Les nabis l’appelaient le Temple, pour Jackson Pollock c’était une grange, pour Jean-Michel Basquiat le sous-sol d’une galerie d’art.

Au fil des siècles, le statut de l’atelier d’artiste a beaucoup changé. Si les ateliers ont longtemps été le siège de véritables entreprises avec un maître, des apprentis, un espace d’exposition, un lieu d’apprentissage, de discussion et d’échanges avec marchands, commanditaires et/ou collectionneurs, ils se sont mués au fil du temps en laboratoires de recherche plus solitaires.

Par sa configuration, sa situation et sa lumière, l’atelier influence la création et son choix n’est pas anodin. En ville ou à la campagne, rattaché au lieu de vie ou indépendant, solo ou partagé, étroit ou spacieux, il offre des possibilités et/ou créé des contraintes, porte une histoire qui enrichit la créativité de l’artiste. Le changement d’atelier peut modifier profondément une production artistique. J’ai aussi rencontré un artiste qui possédait deux ateliers où il développait deux productions diamétralement opposées.

Il règne dans l’atelier d’artiste une ambiance particulière. Si l’on peut y voir un simple lieu de travail où s’accumulent outils, couleurs et supports, où planent des odeurs de solvants, de colle ou autres, il revêt pour moi un caractère sacré car c’est là que le monde intérieur de l’artiste se révèle et prend forme, là que des œuvres nouvelles voient le jour, là que l’artiste organise ses rituels. 

L’artiste qui en ouvre les portes nous laisse entrer dans l’intimité de son quotidien, de ses recherches, de sa manière de travailler et de vivre, j’en suis chaque fois touchée, émerveillée et intimidée.

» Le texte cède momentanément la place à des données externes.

/-! ### `Hₗ(P) = 0` for a surgery on a primitive middle-dimensional class -/

/-- **`Hₗ(X ∖ S) = 0` from `Hₗ(X) = 0` and the primitivity of `S`**: in the exact sequence of the
pair `Hₗ₊₁(X) → Hₗ₊₁(X, X ∖ S) → Hₗ(X ∖ S) → Hₗ(X)`, if the first map is onto and the last group
vanishes then `Hₗ(X ∖ S) = 0` — Kervaire–Milnor 1963, p. 516: "suppose that one chooses an element
`λ ∈ HₖM` which is primitive in the sense that `μ·λ = 1` for some `μ`. It follows that … ", and
p. 527: "Since `μᵣ·λᵣ = 1` it follows that `Hₖ₋₁M₀ = 0`" (the map `HₖM → Hₖ(M, M₀) ≅ ℤ` being
`μ ↦ μ·λ`). [cite: KervaireMilnorAnnals1963, Lemma 5.6 (p. 516) and Lemma 7.1, proof (p. 527)] -/
theorem isZero_singularHomology_complement_of_epi
    (hX : IsZero (singularHomology ℤ ℤ X l))
    (hprim : Epi (relativeSingularHomology.ofAbsolute ℤ ℤ X (ν.complement : Set X) (l + 1))) :
    IsZero (singularHomology ℤ ℤ ↥ν.complement l) := by
  have hδ : relativeSingularHomology.δ ℤ ℤ X (ν.complement : Set X) l = 0 := by
    rw [← cancel_epi (relativeSingularHomology.ofAbsolute ℤ ℤ X (ν.complement : Set X) (l + 1)),
      relativeSingularHomology.ofAbsolute_comp_δ, comp_zero]
  have hmono : Mono (singularHomology.map ℤ ℤ (subsetIncl (ν.complement : Set X)) l) :=
    (relativeSingularHomology.exact_δ_map ℤ ℤ (ν.complement : Set X) l).mono_g hδ
  exact hX.of_mono (singularHomology.map ℤ ℤ (subsetIncl (ν.complement : Set X)) l)

include hA hB hcov hrel in
/-- **Surgery on a primitive middle-dimensional class keeps `Hₗ = 0`** (Kervaire–Milnor 1963,
Lemma 7.1, proof p. 527: "Since `μᵣ·λᵣ = 1` it follows that `Hₖ₋₁M₀ = 0`. From this fact one
easily proves that `M₀` and `M'` are `(k-1)`-connected"; Kosinski 1993, X.1, Prop. (1.3): a
surgery on a primitive class does not create homology one below). Let `P` be glued from `X ∖ S`
and the handle `OD^{k+1} × Sˡ` along a framed `k`-sphere `S` with fibre `ℝˡ⁺¹`, `k ≠ l`,
`2 ≤ l`, `l < k` (so in particular for the middle dimension `k = l + 1 ≥ 3` of a `2k`-manifold).
If `Hₗ(X; ℤ) = 0` and `Hₗ₊₁(X; ℤ) → Hₗ₊₁(X, X ∖ S; ℤ)` is onto (primitivity of `[S]`), then
`Hₗ(P; ℤ) = 0`. Proof: `Hₗ(X ∖ S) = 0` (`isZero_singularHomology_complement_of_epi`); in the
Mayer–Vietoris sequence of `P = jA(X ∖ S) ∪ jB(OD × Sˡ)` the handle's `Hₗ` is the image of the
intersection (`isIso_map_inter_right`, the meridian), hence dies in `P` with that of `X ∖ S`
(`map_subsetIncl_right_eq_zero_of_epi`), and `Hₗ₋₁` of the intersection injects into
`Hₗ₋₁(X ∖ S)` (`mono_map_inter`, `l - 1 < min(k, l)`). [cite: KervaireMilnorAnnals1963, Lemma 7.1, proof (p. 527), with Lemma 5.6 (pp. 515–516)] [cite: Kosinski1993, Ch. X §1, Prop. (1.3)] -/
theorem isZero_singularHomology_of_middleSurgery_of_epi (hl : 2 ≤ l) (hlk : l < k)
    (hX : IsZero (singularHomology ℤ ℤ X l))
    (hprim : Epi (relativeSingularHomology.ofAbsolute ℤ ℤ X (ν.complement : Set X) (l + 1))) :
    IsZero (singularHomology ℤ ℤ P l) := by
  obtain ⟨m, rfl⟩ : ∃ m, l = m + 1 := ⟨l - 1, by omega⟩
  -- `Hₗ(X ∖ S) = 0`, transported to `range jA`
  have hA0 : IsZero (singularHomology ℤ ℤ ↥(range jA) (m + 1)) :=
    ((isZero_singularHomology_complement_of_epi (ν := ν) hX hprim).of_iso
      (singularHomology.mapIso ℤ ℤ hA.isEmbedding.toHomeomorph.symm (m + 1)))
  have hjU : singularHomology.map ℤ ℤ (subsetIncl (range jA)) (m + 1) = 0 := hA0.eq_of_src _ _
  -- the handle's `Hₗ` comes from the intersection (the meridian), hence dies in `P` too
  haveI := isIso_map_inter_right hA hB hrel (by omega) hl (by omega)
  have hjV : singularHomology.map ℤ ℤ (subsetIncl (range jB)) (m + 1) = 0 :=
    map_subsetIncl_right_eq_zero_of_epi (range jA) (range jB) m hjU inferInstance
  -- `Hₗ₋₁(U ∩ V) → Hₗ₋₁(U)` is injective below `min(k, l)`
  have hmono := mono_map_inter ℤ ℤ hA hrel (m := m) (by omega) (by omega)
  exact isZero_of_mayerVietoris_of_map_eq_zero (range jA) (range jB) hA.isOpen_range
    hB.isOpen_range hcov m hjU hjV (mono_mayerVietoris_φ_of_mono_left _ _ m hmono)

end Gluing

end FramedSphereFamily

end Literature.Topology.FourManifolds

end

Je vous invite à mon tour, avec leur accord, à voir ces lieux si particuliers, si personnels. 

Pierre-Noël Bernard peinture

Jardin secret

C’est une pièce à laquelle on accède par un petit escalier dérobé, un endroit presque secret. L’atelier de Pierre-Noël Bernard est un antre, un lieu où il travaille seul, coupé du reste du monde, pour en restituer une vision colorée, énigmatique, proche de l’abstraction, habitée de minuscules personnages, comme vus d’un autre monde.

Sur la pointe des pieds

Alexandre Lamotte a installé son atelier dans une ancienne usine à chaussures réhabilitée. Sur ses toiles, les belles ont toujours… les pieds nus.

Cabinet de curiosité

S’il est courant de trouver des livres dans un atelier, il est plus rare d’y trouver un cabinet de curiosité, des objets hétéroclites conservés pour leur histoire, leur forme, leur durabilité. Pascal Honoré travaille sur le temps et ses traces, ces objets collectés inspirent cette réflexion et témoignent du dialogue qui s’instaure entre sa peinture et son regard sur les petites choses, avec respect et poésie.
Pascal Honoré a installé une poulie pour déployer à la verticale les très grands formats qu’il travaille au sol, ce dernier en garde la mémoire. 

Dans les petits papiers

Dans une belle lumière se côtoient les livres, les journaux bruts, les métaux et bois flottés, la peinture, les œuvres
en cours et celles qui vont partir en exposition. L’atelier de Vanessa Renoux est un lieu joyeux où règnent en maîtres le papier et la couleur.

À la campagne

 Frédéric Fau cultive une certaine forme d’ascèse. Minimal dans ses couleurs, économe dans ses outils, classique dans le choix des supports, il n’a sur son lieu de travail que peu d’exigence, celle de pouvoir poser ses toiles et ses pinceaux. Comme il travaille beaucoup au sol (un autre point commun avec Pollock), si le lieu est grand, le format des toiles pourra l’être aussi.

Un ancien four à pain lui sert d’atelier pendant les mois les plus froids. Dès que le temps le permet, il s’installe dans une grange, beaucoup plus spacieuse. Impossibles à chauffer, poussiéreux, ces lieux sont les vestiges du lien vital entre la nature et l’homme, cette nature qui nourrit en échange d’un dur labeur. Ça me rappelle quelque-chose…

Tout cela parait bien spartiate, pourtant la peinture de Frédéric Fau n’est ni simple, ni austère. La richesse est ailleurs, dans la traduction de la nature qu’il propose, dans sa maîtrise du paysage et dans la poésie qu’il parvient à insuffler à son art.